» **TASK OBJECTIVE**
Which lines below contain "against"? Pull them out.

◇ ◇ ◇

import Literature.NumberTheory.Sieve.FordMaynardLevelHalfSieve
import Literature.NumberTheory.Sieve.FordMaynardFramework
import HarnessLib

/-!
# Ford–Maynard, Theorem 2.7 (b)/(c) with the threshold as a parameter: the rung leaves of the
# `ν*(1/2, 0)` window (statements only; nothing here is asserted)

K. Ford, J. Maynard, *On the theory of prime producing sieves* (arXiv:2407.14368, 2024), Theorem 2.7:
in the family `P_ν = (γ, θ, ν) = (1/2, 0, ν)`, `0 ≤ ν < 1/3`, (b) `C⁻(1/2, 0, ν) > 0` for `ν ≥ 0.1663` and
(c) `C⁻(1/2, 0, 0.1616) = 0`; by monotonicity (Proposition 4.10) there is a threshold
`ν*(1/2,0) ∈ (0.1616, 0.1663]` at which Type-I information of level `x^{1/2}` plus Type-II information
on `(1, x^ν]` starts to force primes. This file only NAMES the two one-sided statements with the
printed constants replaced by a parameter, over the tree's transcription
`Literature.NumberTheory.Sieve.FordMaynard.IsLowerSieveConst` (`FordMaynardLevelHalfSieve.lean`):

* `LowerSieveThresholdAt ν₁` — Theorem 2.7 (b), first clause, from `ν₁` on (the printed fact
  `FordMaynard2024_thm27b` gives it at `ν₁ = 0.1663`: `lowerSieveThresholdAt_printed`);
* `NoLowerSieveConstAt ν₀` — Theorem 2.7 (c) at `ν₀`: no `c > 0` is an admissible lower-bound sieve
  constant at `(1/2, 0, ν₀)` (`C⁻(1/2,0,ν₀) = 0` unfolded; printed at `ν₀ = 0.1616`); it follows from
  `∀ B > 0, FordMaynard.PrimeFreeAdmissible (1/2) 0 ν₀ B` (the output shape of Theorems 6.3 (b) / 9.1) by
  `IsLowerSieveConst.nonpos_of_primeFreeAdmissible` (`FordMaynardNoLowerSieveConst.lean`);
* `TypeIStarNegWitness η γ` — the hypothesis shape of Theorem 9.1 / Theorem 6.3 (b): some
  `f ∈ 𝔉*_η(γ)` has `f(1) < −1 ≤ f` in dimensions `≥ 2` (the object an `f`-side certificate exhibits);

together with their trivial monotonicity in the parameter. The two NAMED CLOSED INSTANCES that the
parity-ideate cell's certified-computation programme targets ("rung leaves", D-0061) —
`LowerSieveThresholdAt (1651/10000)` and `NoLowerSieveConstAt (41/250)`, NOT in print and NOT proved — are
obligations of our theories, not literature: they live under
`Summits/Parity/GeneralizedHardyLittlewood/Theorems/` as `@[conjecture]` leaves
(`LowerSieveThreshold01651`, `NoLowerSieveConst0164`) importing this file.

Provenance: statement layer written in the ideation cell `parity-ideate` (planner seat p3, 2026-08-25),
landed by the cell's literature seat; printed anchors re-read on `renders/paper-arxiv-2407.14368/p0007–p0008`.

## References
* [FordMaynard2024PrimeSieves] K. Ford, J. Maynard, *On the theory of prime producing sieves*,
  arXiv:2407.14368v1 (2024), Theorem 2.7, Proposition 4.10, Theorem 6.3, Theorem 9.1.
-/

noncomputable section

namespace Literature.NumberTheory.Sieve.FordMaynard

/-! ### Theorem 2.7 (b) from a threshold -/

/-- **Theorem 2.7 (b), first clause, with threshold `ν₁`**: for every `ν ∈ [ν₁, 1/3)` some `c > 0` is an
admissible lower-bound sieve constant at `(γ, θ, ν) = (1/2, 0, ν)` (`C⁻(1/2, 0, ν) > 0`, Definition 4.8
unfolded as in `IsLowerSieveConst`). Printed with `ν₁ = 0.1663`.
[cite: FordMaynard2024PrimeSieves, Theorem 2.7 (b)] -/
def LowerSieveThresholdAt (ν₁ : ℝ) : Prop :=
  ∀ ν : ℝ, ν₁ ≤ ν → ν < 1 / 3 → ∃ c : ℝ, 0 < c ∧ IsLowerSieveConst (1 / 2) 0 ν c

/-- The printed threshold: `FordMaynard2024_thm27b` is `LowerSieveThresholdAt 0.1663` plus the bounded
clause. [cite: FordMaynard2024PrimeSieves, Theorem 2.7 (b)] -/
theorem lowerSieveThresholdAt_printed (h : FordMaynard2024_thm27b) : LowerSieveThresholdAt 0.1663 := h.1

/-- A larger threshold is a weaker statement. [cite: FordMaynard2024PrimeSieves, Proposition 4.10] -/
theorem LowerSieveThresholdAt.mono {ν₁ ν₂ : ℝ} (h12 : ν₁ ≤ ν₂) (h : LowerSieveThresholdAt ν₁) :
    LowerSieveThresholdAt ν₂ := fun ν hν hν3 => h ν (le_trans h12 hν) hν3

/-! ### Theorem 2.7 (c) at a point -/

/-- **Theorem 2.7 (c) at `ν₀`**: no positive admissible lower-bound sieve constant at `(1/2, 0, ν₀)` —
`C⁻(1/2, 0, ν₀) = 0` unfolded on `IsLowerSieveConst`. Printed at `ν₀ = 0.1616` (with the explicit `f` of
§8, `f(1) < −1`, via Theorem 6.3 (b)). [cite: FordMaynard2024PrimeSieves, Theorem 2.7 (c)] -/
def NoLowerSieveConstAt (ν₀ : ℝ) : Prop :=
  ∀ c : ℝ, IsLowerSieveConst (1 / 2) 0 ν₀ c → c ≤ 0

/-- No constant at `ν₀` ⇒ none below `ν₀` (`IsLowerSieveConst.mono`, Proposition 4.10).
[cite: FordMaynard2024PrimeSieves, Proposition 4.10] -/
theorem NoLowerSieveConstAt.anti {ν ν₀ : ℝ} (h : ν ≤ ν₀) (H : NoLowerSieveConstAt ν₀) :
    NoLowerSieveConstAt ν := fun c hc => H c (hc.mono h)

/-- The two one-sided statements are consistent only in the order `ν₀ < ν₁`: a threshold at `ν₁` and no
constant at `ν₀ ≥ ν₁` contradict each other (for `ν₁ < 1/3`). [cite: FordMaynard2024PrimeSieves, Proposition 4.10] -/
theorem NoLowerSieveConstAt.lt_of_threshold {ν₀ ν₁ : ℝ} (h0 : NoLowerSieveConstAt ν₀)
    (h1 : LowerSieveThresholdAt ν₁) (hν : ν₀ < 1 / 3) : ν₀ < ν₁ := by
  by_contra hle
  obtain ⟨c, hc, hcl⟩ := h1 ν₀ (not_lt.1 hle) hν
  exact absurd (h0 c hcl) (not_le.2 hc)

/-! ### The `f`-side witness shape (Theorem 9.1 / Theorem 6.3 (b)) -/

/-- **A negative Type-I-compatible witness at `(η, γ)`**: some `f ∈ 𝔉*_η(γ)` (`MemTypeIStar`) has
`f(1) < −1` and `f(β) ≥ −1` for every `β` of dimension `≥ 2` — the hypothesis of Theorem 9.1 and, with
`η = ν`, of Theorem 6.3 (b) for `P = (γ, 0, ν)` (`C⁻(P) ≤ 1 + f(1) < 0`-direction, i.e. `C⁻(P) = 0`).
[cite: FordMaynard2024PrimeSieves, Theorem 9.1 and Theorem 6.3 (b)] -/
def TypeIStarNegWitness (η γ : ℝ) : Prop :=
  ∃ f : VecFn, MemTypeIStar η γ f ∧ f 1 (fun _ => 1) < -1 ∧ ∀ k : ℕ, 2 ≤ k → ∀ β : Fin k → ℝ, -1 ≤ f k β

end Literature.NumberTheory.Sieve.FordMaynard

◇ ◇ ◇

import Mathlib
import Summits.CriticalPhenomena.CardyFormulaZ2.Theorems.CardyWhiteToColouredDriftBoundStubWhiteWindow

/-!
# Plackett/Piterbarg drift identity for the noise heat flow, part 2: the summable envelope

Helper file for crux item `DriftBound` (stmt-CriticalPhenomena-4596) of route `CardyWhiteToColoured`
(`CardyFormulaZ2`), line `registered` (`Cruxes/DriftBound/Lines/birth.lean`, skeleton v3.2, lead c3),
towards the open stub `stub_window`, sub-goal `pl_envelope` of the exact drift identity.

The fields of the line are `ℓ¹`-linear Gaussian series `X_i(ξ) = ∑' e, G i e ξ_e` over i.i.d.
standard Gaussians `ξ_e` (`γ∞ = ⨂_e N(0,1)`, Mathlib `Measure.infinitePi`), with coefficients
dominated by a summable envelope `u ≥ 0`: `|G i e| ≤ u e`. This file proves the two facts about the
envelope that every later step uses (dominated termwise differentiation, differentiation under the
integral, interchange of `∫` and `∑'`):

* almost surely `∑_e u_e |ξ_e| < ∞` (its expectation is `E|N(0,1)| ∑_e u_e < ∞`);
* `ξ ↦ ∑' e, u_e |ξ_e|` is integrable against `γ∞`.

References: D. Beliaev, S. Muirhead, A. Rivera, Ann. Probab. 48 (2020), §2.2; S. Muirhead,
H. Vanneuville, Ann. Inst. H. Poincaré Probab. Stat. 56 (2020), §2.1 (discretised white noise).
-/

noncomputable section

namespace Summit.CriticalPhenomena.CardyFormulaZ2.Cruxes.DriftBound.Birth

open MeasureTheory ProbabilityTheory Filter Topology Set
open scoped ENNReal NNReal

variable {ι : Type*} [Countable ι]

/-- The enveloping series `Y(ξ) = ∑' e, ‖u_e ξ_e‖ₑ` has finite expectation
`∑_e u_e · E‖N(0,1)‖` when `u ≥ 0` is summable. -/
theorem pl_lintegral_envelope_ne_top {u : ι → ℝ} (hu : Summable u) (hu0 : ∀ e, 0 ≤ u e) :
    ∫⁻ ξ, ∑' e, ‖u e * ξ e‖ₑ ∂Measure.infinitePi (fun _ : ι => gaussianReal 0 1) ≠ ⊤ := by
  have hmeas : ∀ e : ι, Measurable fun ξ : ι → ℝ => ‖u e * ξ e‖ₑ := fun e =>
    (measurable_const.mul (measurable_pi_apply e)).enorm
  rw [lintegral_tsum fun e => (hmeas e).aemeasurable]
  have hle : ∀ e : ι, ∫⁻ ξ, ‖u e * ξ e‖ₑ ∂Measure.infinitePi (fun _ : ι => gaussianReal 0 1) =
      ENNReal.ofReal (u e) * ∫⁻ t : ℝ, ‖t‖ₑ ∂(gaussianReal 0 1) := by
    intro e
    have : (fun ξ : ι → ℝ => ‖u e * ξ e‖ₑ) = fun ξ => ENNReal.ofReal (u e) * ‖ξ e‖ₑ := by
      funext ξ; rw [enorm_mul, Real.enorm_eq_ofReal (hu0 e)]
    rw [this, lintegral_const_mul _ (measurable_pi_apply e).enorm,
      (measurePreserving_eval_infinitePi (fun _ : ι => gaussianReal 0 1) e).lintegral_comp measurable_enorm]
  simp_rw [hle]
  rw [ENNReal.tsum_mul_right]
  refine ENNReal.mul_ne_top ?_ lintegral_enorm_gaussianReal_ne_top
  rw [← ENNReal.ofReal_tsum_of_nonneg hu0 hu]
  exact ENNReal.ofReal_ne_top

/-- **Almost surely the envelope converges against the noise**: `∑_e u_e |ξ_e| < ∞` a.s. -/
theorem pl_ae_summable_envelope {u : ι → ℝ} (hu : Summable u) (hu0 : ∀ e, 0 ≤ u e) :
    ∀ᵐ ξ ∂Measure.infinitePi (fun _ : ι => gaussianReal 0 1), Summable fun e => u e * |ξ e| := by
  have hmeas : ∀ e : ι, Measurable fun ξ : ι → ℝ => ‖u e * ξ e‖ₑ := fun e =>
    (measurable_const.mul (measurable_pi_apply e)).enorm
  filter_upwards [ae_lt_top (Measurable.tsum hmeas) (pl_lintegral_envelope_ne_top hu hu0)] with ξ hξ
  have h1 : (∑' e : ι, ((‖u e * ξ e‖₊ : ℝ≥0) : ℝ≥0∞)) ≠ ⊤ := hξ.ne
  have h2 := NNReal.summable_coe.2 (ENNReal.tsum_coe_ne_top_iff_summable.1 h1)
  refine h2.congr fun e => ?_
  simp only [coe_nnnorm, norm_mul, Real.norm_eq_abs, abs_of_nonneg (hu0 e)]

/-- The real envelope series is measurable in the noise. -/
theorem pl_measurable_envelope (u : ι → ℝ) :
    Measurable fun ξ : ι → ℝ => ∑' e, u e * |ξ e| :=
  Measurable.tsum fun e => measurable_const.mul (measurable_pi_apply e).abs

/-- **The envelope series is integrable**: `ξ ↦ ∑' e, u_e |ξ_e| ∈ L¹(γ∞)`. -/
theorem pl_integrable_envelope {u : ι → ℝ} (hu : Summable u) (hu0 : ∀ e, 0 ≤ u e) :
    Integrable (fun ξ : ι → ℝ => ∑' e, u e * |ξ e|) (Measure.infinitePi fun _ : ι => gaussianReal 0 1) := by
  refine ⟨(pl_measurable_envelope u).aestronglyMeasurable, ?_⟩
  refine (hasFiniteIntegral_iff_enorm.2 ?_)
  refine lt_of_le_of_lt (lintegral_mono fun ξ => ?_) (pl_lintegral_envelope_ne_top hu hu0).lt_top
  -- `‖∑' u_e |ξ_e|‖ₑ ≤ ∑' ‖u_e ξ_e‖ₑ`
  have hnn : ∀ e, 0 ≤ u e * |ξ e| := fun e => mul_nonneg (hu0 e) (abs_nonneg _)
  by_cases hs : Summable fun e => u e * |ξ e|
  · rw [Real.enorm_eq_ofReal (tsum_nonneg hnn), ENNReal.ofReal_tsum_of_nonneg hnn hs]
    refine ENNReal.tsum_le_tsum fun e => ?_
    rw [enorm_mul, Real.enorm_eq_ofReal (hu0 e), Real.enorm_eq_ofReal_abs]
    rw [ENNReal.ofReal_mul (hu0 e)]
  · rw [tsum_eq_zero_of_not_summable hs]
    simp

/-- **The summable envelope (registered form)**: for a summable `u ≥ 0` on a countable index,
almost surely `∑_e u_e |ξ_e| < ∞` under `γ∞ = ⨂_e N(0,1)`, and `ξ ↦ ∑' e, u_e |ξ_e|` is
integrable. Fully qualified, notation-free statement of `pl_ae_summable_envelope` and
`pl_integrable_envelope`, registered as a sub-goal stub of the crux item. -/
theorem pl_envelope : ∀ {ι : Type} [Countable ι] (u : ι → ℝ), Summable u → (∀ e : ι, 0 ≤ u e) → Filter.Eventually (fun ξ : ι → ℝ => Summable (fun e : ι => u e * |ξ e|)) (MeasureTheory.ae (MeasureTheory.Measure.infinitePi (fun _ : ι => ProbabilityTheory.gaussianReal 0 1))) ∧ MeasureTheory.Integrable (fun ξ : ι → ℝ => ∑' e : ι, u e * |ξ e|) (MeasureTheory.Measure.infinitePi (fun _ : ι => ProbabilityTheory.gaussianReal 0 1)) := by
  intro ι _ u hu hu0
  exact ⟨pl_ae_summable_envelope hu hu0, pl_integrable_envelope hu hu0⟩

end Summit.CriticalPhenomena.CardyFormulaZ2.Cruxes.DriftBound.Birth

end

◇ ◇ ◇

» **EXERCISE OUTPUT**
* `ξ ↦ ∑' e, u_e |ξ_e|` is integrable against `γ∞`.
/-- **Almost surely the envelope converges against the noise**: `∑_e u_e |ξ_e| < ∞` a.s. -/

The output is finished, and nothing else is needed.